So I pulled up Wikipedia and started reading up on it, and it led me to several interesting things. First, there are 2 brat packs, one was a group of young actors from the 80's and the other was a group of novelists from the 80's. Apparently, they have nothing to do with each other (the only loose connection possibly being the movie Less Than Zero. Less Than Zero was a movie based on a book written by a Brat Pack author, which is not quite a Brat Pack movie, but it does involve bratpacker Andrew McCarthy along with several others like Robert Downey Jr. who were not quite official Brat Pack members but closely associated with them.

According to the Wikipedia entry on it, the (semi-)official requirement for being a Brat Pack member is that you starred in one or both of the two movies The Breakfast Club and St. Elmo's Fire (and you're name's not Mare Winningham, since she wasn't in any other movies with the rest of them). I've never seen St. Elmo's Fire and don't have any idea what it's about, but I liked The Breakfast Club a lot, so now I want to. I also really want to see The Outsiders--mostly because I'm impressed with the cast list, but it also is a cool sounding name.

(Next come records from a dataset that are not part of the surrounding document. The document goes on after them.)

import Mathlib
import Literature.MathematicalPhysics.QuantumLattice.WilsonDiracAP
import Summits.QuantumFields.QCD.Theorems.QuarksAsStableActionCriticalLineDiamagnetismStubBlockReduction
import Summits.QuantumFields.QCD.Theorems.QuarksAsStableActionCriticalLineDiamagnetismStubBlockClosedForm
import Summits.QuantumFields.QCD.Theorems.QuarksAsStableActionCriticalLineDiamagnetismCheckerEvalSoundB
import Summits.QuantumFields.QCD.Theorems.QuarksAsStableActionCriticalLineDiamagnetismCheckerCert0

/-!
# Stub P0 — `stub_blockMargin0`: the pointwise block margin of region 0 (crux stmt-QuantumFields-9734, line `Sketch`, lead c3)

What. For a block twist `θ ∈ (0,π)⁴` of region 0 of the skeleton (`Lines/Sketch.lean`), scalar links `u_μ = e^{iθ_μ}·1`,
and every anti-Hermitian tiling-odd link field `Y` on the `2⁴` torus: `γ·𝒦(Y) ≤ Q(Y)` with `γ = 3 / 2500`, where `Q` is the
one-loop block Hessian and `𝒦` the linearised Wilson plaquette form.

How. ASSEMBLY: `stub_blockReduction` (reduction to the per-class quadratic-form inequality on `1^⊥`) with
`γ = 3 / 2500`; its hypothesis is, entry by entry on the active axes, the statement about the real closed form
(`stub_blockClosedForm`, definitionally `Checker.blockHc (cos ∘ θ)`), which is `Checker.region_sound` applied to the
CERTIFICATE `Checker.stub_checkerCert0` (`…CheckerCert0.lean`, `native_decide`) at the point `C = cos ∘ θ` of
`C`-region `0` (`Checker.inRegion_cos`).
-/

noncomputable section

open scoped BigOperators Classical Matrix ComplexConjugate
open Finset
open Literature.MathematicalPhysics.QuantumLattice Literature.MathematicalPhysics.QuantumFieldTheory
  Literature.Probability.LatticeModels

namespace Summit.QuantumFields.QCD.Cruxes.CriticalLineDiamagnetism.ChessboardCellGain

/-- **Stub P0 — `stub_blockMargin0`** (region 0, `γ = 3 / 2500`): block reduction + closed form + the certified
computation of region 0. -/
theorem stub_blockMargin0 : ∀ (θ : Fin 4 → ℝ), (∀ μ, 0 < θ μ ∧ θ μ < Real.pi) → (Finset.univ.filter (fun μ : Fin 4 => min (θ μ) (Real.pi - θ μ) < 1 / 2)).card = 0 → ∀ (u : Fin 4 → Matrix.unitaryGroup (Fin 3) ℂ), (∀ μ, ((u μ : Matrix.unitaryGroup (Fin 3) ℂ) : Matrix (Fin 3) (Fin 3) ℂ) = Complex.exp (↑(θ μ) * Complex.I) • (1 : Matrix (Fin 3) (Fin 3) ℂ)) → let B0 : Matrix (TorusSite 4 2 × Fin 3 × Fin 4) (TorusSite 4 2 × Fin 3 × Fin 4) ℂ := wilsonDirac (unitaryFundamentalRep (Fin 3) ℂ) (fun e : Edge 4 2 => u e.2) 0 1; let Dl : (Edge 4 2 → Matrix (Fin 3) (Fin 3) ℂ) → Matrix (TorusSite 4 2 × Fin 3 × Fin 4) (TorusSite 4 2 × Fin 3 × Fin 4) ℂ := fun E => Matrix.of fun p q => -(1 / 2 : ℂ) * ∑ μ : Fin 4, ((if q.1 = Site.shift p.1 μ then ((1 : Matrix (Fin 4) (Fin 4) ℂ) - euclideanGamma μ) p.2.2 q.2.2 * (((u μ : Matrix.unitaryGroup (Fin 3) ℂ) : Matrix (Fin 3) (Fin 3) ℂ) * E (p.1, μ)) p.2.1 q.2.1 else 0) + (if p.1 = Site.shift q.1 μ then ((1 : Matrix (Fin 4) (Fin 4) ℂ) + euclideanGamma μ) p.2.2 q.2.2 * (((u μ : Matrix.unitaryGroup (Fin 3) ℂ) : Matrix (Fin 3) (Fin 3) ℂ) * E (q.1, μ))ᴴ p.2.1 q.2.1 else 0)); ∀ Y : Edge 4 2 → Matrix (Fin 3) (Fin 3) ℂ, (∀ e, (Y e)ᴴ = -Y e) → (∀ (x : TorusSite 4 2) (μ : Fin 4), Y (Site.shift x μ, μ) = -Y (x, μ)) → (3 / 2500 : ℝ) * (∑ p : Plaquette 4 2, ∑ a, ∑ b, ‖(Y (p.1, p.2.1.1) + Y (Site.shift p.1 p.2.1.1, p.2.1.2) - Y (Site.shift p.1 p.2.1.2, p.2.1.1) - Y (p.1, p.2.1.2)) a b‖ ^ 2) ≤ ((B0⁻¹ * Dl Y * (B0⁻¹ * Dl Y)).trace.re / 2 - (B0⁻¹ * Dl (fun e => Y e * Y e)).trace.re / 2) := by
  intro θ hθ hreg u hu B0 Dl Y hY hodd
  refine stub_blockReduction θ u hθ hu (3 / 2500) ?_ Y hY hodd
  intro s y hsupp hsum
  have hCF := stub_blockClosedForm θ hθ
  have h01 : ∀ a : ZMod 2, a ≠ 1 → a = 0 := by decide
  have hIn := Checker.inRegion_cos (by norm_num) θ hθ hreg
  have hBM := (Checker.region_sound (3 / 2500) 60 0 (by norm_num) Checker.stub_checkerCert0 _ hIn s).le y hsupp hsum
  refine le_of_le_of_eq (le_of_eq_of_le ?_ hBM) ?_
  · unfold Checker.nAct; push_cast; ring
  · refine Finset.sum_congr rfl fun μ _ => Finset.sum_congr rfl fun ν _ => ?_
    by_cases hμ : s μ = 1
    · by_cases hν : s ν = 1
      · exact congrArg (· * (y μ * y ν)) (hCF s μ ν hμ hν).symm
      · rw [hsupp ν (h01 _ hν)]; ring
    · rw [hsupp μ (h01 _ hμ)]; ring

end Summit.QuantumFields.QCD.Cruxes.CriticalLineDiamagnetism.ChessboardCellGain

end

Also according to the Wikipedia entry, the requirement for a movie to be considered a "Brat Pack movie" is that at least two Brat Pack members (based on the above requirement) starred in it. These requirements imply that there are exactly 8 Brat Pack members and 12 Brat Pack movies. So they have a nice 8x12 table displaying which actors were in which movies, and what other costars were with them. But they also discuss various movies and other actors that were closely associated with the brat pack, either because the actors were in a lot of movies with the brat pack members, or because the movies starred at least one official Brat Pack member plus closely affiliated actors.

Reading up on the Brat Pack led me to click on the Rat Pack entry, where the name originated from. But like the 2 Brat Packs (the group of novelists, and the group of actors), there were also 2 Rat Packs, one from the 50's and one from the 60's. Both of them were led by Frank Sinatra, though, so there is more overlap there as opposed to them being completely separate groups.

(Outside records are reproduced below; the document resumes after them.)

import Literature.NumberTheory.LFunctions.FeketePolyaKernelCertificatesWeightedWrappers
import HarnessLib

/-!
# No real zero for real primitive characters of conductor `6024 ≤ q ≤ 6098`: REWEIGHTED Fekete–Pólya rows, in the kernel

Topic `Literature/NumberTheory/LFunctions`; namespace `Literature.NumberTheory.LFunctions`. THEOREMS only (no
definition, no named fact, no `sorry`; standard axioms): one PUBLIC theorem **`noRealZero{Odd,Even}_fp_<q>`** per
fundamental discriminant `D`, `|D| = q ∈ [6024, 6098]`, with NO plain Fekete–Pólya witness in the scanned range but a REWEIGHTED one — the coefficients of `L(s, χ)·G(s)`, `G(s) = ∏(1 + ε_p p^(-s))` (`ε_p = ∓χ(p)`: remove / double the multiples of `p`; `ε_p = ±1` at `p ∣ q`), have non-negative iterated sums of some order over one period (`FeketePolyaReweighted.lean`, `FeketePolyaKernelCertificatesWeighted{,Wrappers}.lean`) — for every primitive
quadratic `χ` mod `q` of the parity of `D` and every `σ ∈ (0, 1)`, `L(σ, χ) ≠ 0` (statement shape of the
`interval_cases` bullets of the `NoRealZero{Odd,Even}…` range files, so a range assembly cites them by name).
Cell `parity-realchar`, kernel floor of the wide column (TARGET §2 row 19), Fekete–Pólya lane (seat prover-2).

Method (engine v4, reweighted): `FeketePolyaKernelCertificatesWeighted{,Wrappers}.lean` — the iterated partial sums of
order `K` of the reweighted value stream are non-negative over one period `N`, decided in the kernel BLOCKWISE on packed
base-`2^b` digits (`blockCertD b e K N D₀ (rwTabs kind b ps N (twOf fs))`: weight tables = sums of dilated sign tables of the character from the
quadratic-residue bitsets of the prime factors of the conductor — the factor list is part of each certificate,
primality by `norm_num` — prefix sums by one big-integer multiplication per order and block, sign test by one
AND), hence `G(σ)·ℜL(σ, χ) > 0` (the Laplace-integral form of MV (5.23) with the substitution `t ↦ dt`, `FeketePolyaReweighted`) and
`L(σ, χ) ≠ 0`.  Witnesses `(G, K)` from the reweighted scan of this seat (`HOME/parity-realchar-prover-2/tools-v4/fpscan4.c`, primes `≤ 17`,
periods `≤ 2·10⁶`; no kit); the digit width `b` is two bits above the size of
the running-sum bound recorded by the scan.  1 characters in this file (est. 54 kernel-s).
Only the rows RESCUED by the reweighted scan (and not already covered by a plain witness) appear here; the rest stays with the
truncation certificates of the companion lane.

## References

* H. L. Montgomery, R. C. Vaughan, *Multiplicative Number Theory I*, CUP 2007, §9.3 Thm 9.13, §11.2.1
  Exercises 7–8. [MontgomeryVaughan2007]
* M. Fekete, G. Pólya, *Über ein Problem von Laguerre*, Rend. Circ. Mat. Palermo 34 (1912) 89–120. [FeketePolya1912]
-/

namespace Literature.NumberTheory.LFunctions

open FeketePolyaKernel

set_option maxHeartbeats 400000 in
/-- `D = -6024`: the odd character `χ₋₈·(·/753)` of conductor `6024` (`753`: 3 · 251) — NO plain Fekete–Pólya witness in the scanned range; REWEIGHTED witness: the coefficients of `L(s, χ)·(1 + 3^{-s}) (1 + 7^{-s}) (1 + 13^{-s})` have non-negative iterated sums of order `6` over the period `1644552` (block certificate, digits of `106` bits, splitting depth `13`); est. `53.7` kernel-s. [cite: MontgomeryVaughan2007, §11.2.1 Exercises 7 (g), 8] -/
theorem noRealZeroOdd_fp_6024 :
    ∀ χ : DirichletCharacter ℂ 6024, χ.IsQuadratic → χ.IsPrimitive → χ.Odd →
      ∀ σ : ℝ, 0 < σ → σ < 1 → χ.LFunction σ ≠ 0 :=
  good_odd_of_eight_rw [3, 251] (by norm_num) (by decide) (by decide) [(3, 1), (7, 1), (13, 1)] 1644552 6 106 13 (by decide) (by decide) (by decide) (by decide) (by decide) (by decide)
    (Or.inr (by decide +kernel)) (Or.inl (by decide +kernel))

end Literature.NumberTheory.LFunctions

The first Rat Pack was a group of Frank Sinatra's friends, including Humphrey Bogart, who used to hang out a lot at Bogart's place in Hollywood. One time they came back from Las Vegas and Bogart's wife said "you guys look like a goddamn rat pack", and then somehow this got leaked to the media and they were all over the name. (Even though it sounds to me like something that any wife might say to her husband's group of friends getting back from Vegas.) But surely nobody could have predicted at that point that it would have given rise to so many spinoffs and cause so many decades of frenzied media arousal and verbal ejaculation!

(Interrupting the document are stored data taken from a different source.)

import Mathlib
import HarnessLib
import Summits.HubbardSuperconductivity.HubbardSuperconductivity.Theorems.KLProgrammeKLRegimeVolumeLimitV11HinstDoors

/-!
# Route `KLProgramme` — crux K3, VL child `KLRegimeVolumeLimitV17F2` (stmt-HubbardSuperconductivity-20440), skeleton «cauchy» v11: THE `hSup` DISCHARGER,
# part 4 — THE ATOM `Hcov` FROM p3's ALL-STEPS DOORS AND THE SCALE-0 LANE'S `j = 0` BUNDLES (seat hubbard-kl-k3c4-p1 g16; `--supports` 20440)

`…V11HSupOfAtoms.hSupRegBody_of_atoms` takes the covariance/sectional/transfer data of ALL steps `j < n_β` as ONE atom `Hcov` («post-tower instance» shape).
Its steps `j ≥ 1` are p3's landed doors (`…V11HinstDoors.towerDoors_of_towerP`); its step `j = 0` is the scale-0 lane's located item «SCALE-0-STEPCOV» (p3 g17:
`scaleCovData_/scaleCovSecData_klStepCov_zero_flow_all`).  This file states the `j = 0` input as the atom **`H0`** (same «post-tower instance» shape: constants
`κ₀, α₀, s₀, e₀, ρ₀`; for `1 ≤ n_β`, at rate `Λ` with `Λ·4^{n_β+1} ≤ ρ₀`, the bundles of `klStepCov V M β μ K_V 0` at the three placements `(L, K_L)`, `(bL, K_{bL})`,
`(bL, K_L)` with row constant `α₀/ε_M` and the sectional row `e₀` of `klStepCov (bL) M β μ K_L 0`) and MERGES: `k := max k₁ κ₀`, `a := max a₁ α₀`, `s := max s₁ s₀`,
`e := max e₁ e₀`, `ρ := min ρ ρ₀` (`scaleCovData_mono'`, `scaleCovSecData_mono`), thresholds `c₇ := min (klEngC₃6 P R) c₇⁰`,
`U₇ := min (min (klEngU₀3 P R c) (1/(R.Gfr 3+1))) (min (klEngU₀4 P R c) U₇⁰)`, `L₂ := max Lstar (klEngL₃ β U) ⊔ L₂⁰`, `M₂ L b := …`.

* **`hcov_of_doors_and_scaleZero`** — `H0 → Hcov` (for every `(G, P, Q, R)` with `R.WF2`).

Proofs only; no definition.  Honest framing: plumbing; nothing here asserts `H0`, any stub, K3, VL or superconductivity.
[cite: BenfattoGiulianiMastropietro2006, §2.7 (2.70)–(2.71a), §2.8 (2.80)–(2.81), §3 (3.2)–(3.8)]
-/

noncomputable section

namespace Summit.HubbardSuperconductivity.HubbardSuperconductivity.Theorems.TwoVolumeSource

set_option linter.dupNamespace false -- summit = problem name (single-conjunct summit), D-0017

open Finset Filter Topology Literature.MathematicalPhysics.QuantumLattice GrassmannAlgebra Literature.Probability.LatticeModels
  Literature.Probability.LatticeModels.BattleFederbush
open Summit.HubbardSuperconductivity.HubbardSuperconductivity.Theorems.KLRegimeSplit
open Summit.HubbardSuperconductivity.HubbardSuperconductivity.Theorems.KLProgrammeLegKernels
open Summit.HubbardSuperconductivity.HubbardSuperconductivity.Theorems.TwoPointAssembly
open Summit.HubbardSuperconductivity.HubbardSuperconductivity.Theorems.EngineV8
open Summit.HubbardSuperconductivity.HubbardSuperconductivity.Theorems.TwoVolumeDefect
open Summit.HubbardSuperconductivity.HubbardSuperconductivity.Theorems.TorusFourierL2

/-- The merged Gram law dominates the doors' one: `√(k₁²·8^{−j}) ≤ √((max k₁ κ₀)²·8^{−j})` (`0 ≤ k₁`). [folklore] -/
theorem sqrt_sq_mul_le_sqrt_max_sq_mul {k₁ κ₀ : ℝ} (hk₁ : 0 ≤ k₁) (j : ℕ) :
    Real.sqrt (k₁ ^ 2 * ((8 : ℝ) ^ j)⁻¹) ≤ Real.sqrt ((max k₁ κ₀) ^ 2 * ((8 : ℝ) ^ j)⁻¹) :=
  Real.sqrt_le_sqrt (mul_le_mul_of_nonneg_right (pow_le_pow_left₀ hk₁ (le_max_left _ _) 2) (by positivity))

/-- The merged Gram law dominates the scale-0 constant: `κ₀ ≤ √((max k₁ κ₀)²·8^{−0})` (`0 ≤ κ₀`). [folklore] -/
theorem le_sqrt_max_sq_zero {k₁ κ₀ : ℝ} (hκ₀ : 0 ≤ κ₀) : κ₀ ≤ Real.sqrt ((max k₁ κ₀) ^ 2 * ((8 : ℝ) ^ (0 : ℕ))⁻¹) := by
  rw [pow_zero, inv_one, mul_one, Real.sqrt_sq (hκ₀.trans (le_max_right _ _))]
  exact le_max_right _ _

set_option maxHeartbeats 3200000 in -- long binders
/-- **`H0 → Hcov`** (see the module docstring). [folklore: composition; cite: BenfattoGiulianiMastropietro2006, §2.7 (2.70)–(2.71a), §2.8 (2.80)–(2.81), §3 (3.2)–(3.8)] -/
theorem hcov_of_doors_and_scaleZero
    (H0 : ∀ (G : GeoConsts) (P : SplitConsts) (Q : EngConsts) (R : RenConsts), G.WF → P.WF → Q.WF → R.WF2 →
      ∃ κ₀ α₀ s₀ e₀ ρ₀ : ℝ, 0 < κ₀ ∧ 0 < α₀ ∧ 0 ≤ s₀ ∧ 0 ≤ e₀ ∧ 0 < ρ₀ ∧
        ∃ c₇ : ℝ, 0 < c₇ ∧ ∀ c : ℝ, 0 < c → c ≤ c₇ → ∃ U₇ : ℝ, 0 < U₇ ∧
          ∀ μ ∈ klWindowC, ∀ U : ℝ, 0 < U → U ≤ U₇ → ∀ β : ℝ, klBetaMin ≤ β → β ≤ Real.exp (c / U ^ 2) →
            ∀ (K : TrigPolyC4v) (Lstar : ℕ) (Mstar : ℕ → ℕ), TowerP klPredsV17F2 G P Q R β U μ K Lstar Mstar →
            ∀ Λ : ℝ, 0 ≤ Λ → Λ * (4 : ℝ) ^ (nScales β + 1) ≤ ρ₀ → 1 ≤ nScales β →
            ∃ L₂ : ℕ, ∃ M₂ : ℕ → ℕ → ℕ, ∀ (L b M : ℕ) [NeZero L] [NeZero (b * L)] [NeZero M], L₂ ≤ L → M₂ L b ≤ M →
              ScaleCovData (klStepCov L M β μ (klFlowFrameU L M β U μ (nScales β + 1)) 0) Λ κ₀ (α₀ / imagTimeWeight β M) s₀ ∧
              ScaleCovData (klStepCov (b * L) M β μ (klFlowFrameU (b * L) M β U μ (nScales β + 1)) 0) Λ κ₀ (α₀ / imagTimeWeight β M) s₀ ∧
              ScaleCovData (klStepCov (b * L) M β μ (klFlowFrameU L M β U μ (nScales β + 1)) 0) Λ κ₀ (α₀ / imagTimeWeight β M) s₀ ∧
              ScaleCovSecData (klStepCov (b * L) M β μ (klFlowFrameU L M β U μ (nScales β + 1)) 0) Λ e₀)
    (G : GeoConsts) (P : SplitConsts) (Q : EngConsts) (R : RenConsts) (hG : G.WF) (hP : P.WF) (hQ : Q.WF) (hR2 : R.WF2) :
      ∃ k₁ a₁ s₁ e₁ w₁ ρ : ℝ, 0 < k₁ ∧ 0 < a₁ ∧ 0 ≤ s₁ ∧ 0 ≤ e₁ ∧ 1 ≤ w₁ ∧ 0 < ρ ∧
        ∃ c₇ : ℝ, 0 < c₇ ∧ ∀ c : ℝ, 0 < c → c ≤ c₇ → ∃ U₇ : ℝ, 0 < U₇ ∧
          ∀ μ ∈ klWindowC, ∀ U : ℝ, 0 < U → U ≤ U₇ → ∀ β : ℝ, klBetaMin ≤ β → β ≤ Real.exp (c / U ^ 2) →
            ∀ (K : TrigPolyC4v) (Lstar : ℕ) (Mstar : ℕ → ℕ), TowerP klPredsV17F2 G P Q R β U μ K Lstar Mstar →
            ∀ Λ : ℝ, 0 ≤ Λ → Λ ≤ klScale klE0 (nScales β + 1) → Λ * (4 : ℝ) ^ (nScales β + 1) ≤ ρ →
            ∃ L₂ : ℕ, ∃ M₂ : ℕ → ℕ → ℕ, ∀ (L b M : ℕ) [NeZero L] [NeZero (b * L)] [NeZero M], L₂ ≤ L → M₂ L b ≤ M →
              (∀ j, j < nScales β → ScaleCovData (klStepCov L M β μ (klFlowFrameU L M β U μ (nScales β + 1)) j) Λ (Real.sqrt (k₁ ^ 2 * ((8 : ℝ) ^ j)⁻¹))
                (a₁ * (4 : ℝ) ^ j / imagTimeWeight β M) s₁) ∧
              (∀ j, j < nScales β → ScaleCovData (klStepCov (b * L) M β μ (klFlowFrameU (b * L) M β U μ (nScales β + 1)) j) Λ (Real.sqrt (k₁ ^ 2 * ((8 : ℝ) ^ j)⁻¹))
                (a₁ * (4 : ℝ) ^ j / imagTimeWeight β M) s₁) ∧
              (∀ j, j < nScales β → ScaleCovData (klStepCov (b * L) M β μ (klFlowFrameU L M β U μ (nScales β + 1)) j) Λ (Real.sqrt (k₁ ^ 2 * ((8 : ℝ) ^ j)⁻¹))
                (a₁ * (4 : ℝ) ^ j / imagTimeWeight β M) s₁) ∧
              (∀ j, j < nScales β → ScaleCovSecData (klStepCov (b * L) M β μ (klFlowFrameU L M β U μ (nScales β + 1)) j) Λ e₁) ∧
              (∀ j, j ≤ nScales β → TransferWtData (klTowerTransfer (b * L) M β μ (klFlowFrameU L M β U μ (nScales β + 1)) j)
                (klBlockEquivD L b M j) (klBlockEquivD L b M (j - 1)) Λ w₁) := by
  obtain ⟨k₁, a₁, s₁, e₁, w₁, ρ, hk₁, ha₁, hs₁, he₁, hw₁, hρ, hdoors⟩ := towerDoors_of_towerP
  obtain ⟨κ₀, α₀, s₀, e₀, ρ₀, hκ₀, hα₀, hs₀, he₀, hρ₀, c₀, hc₀, h0⟩ := H0 G P Q R hG hP hQ hR2
  refine ⟨max k₁ κ₀, max a₁ α₀, max s₁ s₀, max e₁ e₀, w₁, min ρ ρ₀, lt_max_of_lt_left hk₁, lt_max_of_lt_left ha₁, le_max_of_le_left hs₁.le,
    le_max_of_le_left he₁.le, hw₁, lt_min hρ hρ₀, min (klEngC₃6 P R) c₀, lt_min (klEngC₃6_pos P R) hc₀, fun c hc hcc => ?_⟩
  obtain ⟨U₀, hU₀, h0c⟩ := h0 c hc (hcc.trans (min_le_right _ _))
  refine ⟨min (min (klEngU₀3 P R c) (1 / (R.Gfr 3 + 1))) (min (klEngU₀4 P R c) U₀),
    lt_min (lt_min (klEngU₀3_pos P R c) (by have := hR2.wf.2.2 3; positivity)) (lt_min (klEngU₀4_pos P R c) hU₀),
    fun μ hμ U hU hUU β hβmin hβc K Lstar Mstar hT Λ hΛ0 hΛle hΛρ => ?_⟩
  have hU3 : U ≤ min (klEngU₀3 P R c) (1 / (R.Gfr 3 + 1)) := hUU.trans (min_le_left _ _)
  have hU4 : U ≤ klEngU₀4 P R c := hUU.trans ((min_le_right _ _).trans (min_le_left _ _))
  have hUU₀ : U ≤ U₀ := hUU.trans ((min_le_right _ _).trans (min_le_right _ _))
  have hβ : 0 < β := KLRegimeSplit.pos_of_klBetaMin_le hβmin
  have h0I' : ∃ L₂ : ℕ, ∃ M₂ : ℕ → ℕ → ℕ, ∀ (L b M : ℕ) [NeZero L] [NeZero (b * L)] [NeZero M], L₂ ≤ L → M₂ L b ≤ M → 1 ≤ nScales β →
      ScaleCovData (klStepCov L M β μ (klFlowFrameU L M β U μ (nScales β + 1)) 0) Λ κ₀ (α₀ / imagTimeWeight β M) s₀ ∧
      ScaleCovData (klStepCov (b * L) M β μ (klFlowFrameU (b * L) M β U μ (nScales β + 1)) 0) Λ κ₀ (α₀ / imagTimeWeight β M) s₀ ∧
      ScaleCovData (klStepCov (b * L) M β μ (klFlowFrameU L M β U μ (nScales β + 1)) 0) Λ κ₀ (α₀ / imagTimeWeight β M) s₀ ∧
      ScaleCovSecData (klStepCov (b * L) M β μ (klFlowFrameU L M β U μ (nScales β + 1)) 0) Λ e₀ := by
    by_cases hN : 1 ≤ nScales β
    · obtain ⟨L₂, M₂, h⟩ := h0c μ hμ U hU hUU₀ β hβmin hβc K Lstar Mstar hT Λ hΛ0 (hΛρ.trans (min_le_right _ _)) hN
      exact ⟨L₂, M₂, fun L b M _ _ _ hL hM _ => h L b M hL hM⟩
    · exact ⟨0, fun _ _ => 0, fun L b M _ _ _ _ _ h => absurd h hN⟩
  obtain ⟨L₂, M₂, h0I⟩ := h0I'
  have hD := hdoors G P Q R c hP hR2 hc (hcc.trans (min_le_left _ _)) μ hμ U hU hU3 hU4 β hβmin hβc K Lstar Mstar hT Λ hΛ0 hΛle
    (hΛρ.trans (min_le_left _ _))
  refine ⟨max (max Lstar (klEngL₃ β U)) L₂, fun L b => max (max (max (Mstar L) (Mstar (b * L))) (max (klEngM₃ β U L) (klEngM₃ β U (b * L)))) (M₂ L b),
    fun L b M _ _ _ hL hM => ?_⟩
  dsimp only at hM
  have hLs : Lstar ≤ L := by omega
  have hL3 : klEngL₃ β U ≤ L := by omega
  have hL₂ : L₂ ≤ L := by omega
  have hMs : Mstar L ≤ M := by omega
  have hMsb : Mstar (b * L) ≤ M := by omega
  have hM3 : klEngM₃ β U L ≤ M := by omega
  have hM3b : klEngM₃ β U (b * L) ≤ M := by omega
  have hM₂ : M₂ L b ≤ M := by omega
  obtain ⟨hc1, hc2, hc3, hsec, htr⟩ := hD L b M hLs hL3 hMs hMsb hM3 hM3b
  -- the monotonicity conversions
  have hεpos : 0 < imagTimeWeight β M := by
    have hMβ : β ≤ (M : ℝ) := le_of_klEngM₃_le hβmin hL3 hM3
    have hM0 : (0 : ℝ) < M := lt_of_lt_of_le hβ hMβ
    show 0 < β / (2 * M)
    positivity
  have hconv1 : ∀ {V : ℕ} [NeZero V] {Kx : TrigPolyC4v} (j : ℕ),
      ScaleCovData (klStepCov V M β μ Kx j) Λ (Real.sqrt (k₁ ^ 2 * ((8 : ℝ) ^ j)⁻¹)) (a₁ * (4 : ℝ) ^ j / imagTimeWeight β M) s₁ →
      ScaleCovData (klStepCov V M β μ Kx j) Λ (Real.sqrt ((max k₁ κ₀) ^ 2 * ((8 : ℝ) ^ j)⁻¹)) (max a₁ α₀ * (4 : ℝ) ^ j / imagTimeWeight β M) (max s₁ s₀) :=
    fun j h => scaleCovData_mono' h (sqrt_sq_mul_le_sqrt_max_sq_mul hk₁.le j)
      (div_le_div_of_nonneg_right (mul_le_mul_of_nonneg_right (le_max_left _ _) (by positivity)) hεpos.le) (le_max_left _ _)
  have hconv0 : ∀ {V : ℕ} [NeZero V] {Kx : TrigPolyC4v},
      ScaleCovData (klStepCov V M β μ Kx 0) Λ κ₀ (α₀ / imagTimeWeight β M) s₀ →
      ScaleCovData (klStepCov V M β μ Kx 0) Λ (Real.sqrt ((max k₁ κ₀) ^ 2 * ((8 : ℝ) ^ (0 : ℕ))⁻¹)) (max a₁ α₀ * (4 : ℝ) ^ (0 : ℕ) / imagTimeWeight β M)
        (max s₁ s₀) :=
    fun h => scaleCovData_mono' h (le_sqrt_max_sq_zero hκ₀.le)
      (div_le_div_of_nonneg_right (by rw [pow_zero, mul_one]; exact le_max_right _ _) hεpos.le) (le_max_right _ _)
  refine ⟨fun j hj => ?_, fun j hj => ?_, fun j hj => ?_, fun j hj => ?_, htr⟩
  · rcases Nat.eq_zero_or_pos j with rfl | hj1
    · exact hconv0 (h0I L b M hL₂ hM₂ (by omega)).1
    · exact hconv1 j (hc1 j hj1 hj)
  · rcases Nat.eq_zero_or_pos j with rfl | hj1
    · exact hconv0 (h0I L b M hL₂ hM₂ (by omega)).2.1
    · exact hconv1 j (hc2 j hj1 hj)
  · rcases Nat.eq_zero_or_pos j with rfl | hj1
    · exact hconv0 (h0I L b M hL₂ hM₂ (by omega)).2.2.1
    · exact hconv1 j (hc3 j hj1 hj)
  · rcases Nat.eq_zero_or_pos j with rfl | hj1
    · exact scaleCovSecData_mono (h0I L b M hL₂ hM₂ (by omega)).2.2.2 (le_max_right _ _)
    · exact scaleCovSecData_mono (hsec j hj1 hj) (le_max_left _ _)

end Summit.HubbardSuperconductivity.HubbardSuperconductivity.Theorems.TwoVolumeSource

end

The second Rat Pack was a group of Frank Sinatra's friends in the 60's (Dean Martin, Sammy Davis Jr., etc.), having little overlap with the original group, but the media still loved the name so they reattached it to this group. Sinatra thought the name was idiotic, and criticized the media for continuing to use it so much (and it looks like it was never actually used by he and his 60's friends). But they loved it so much, they continued using it anyway.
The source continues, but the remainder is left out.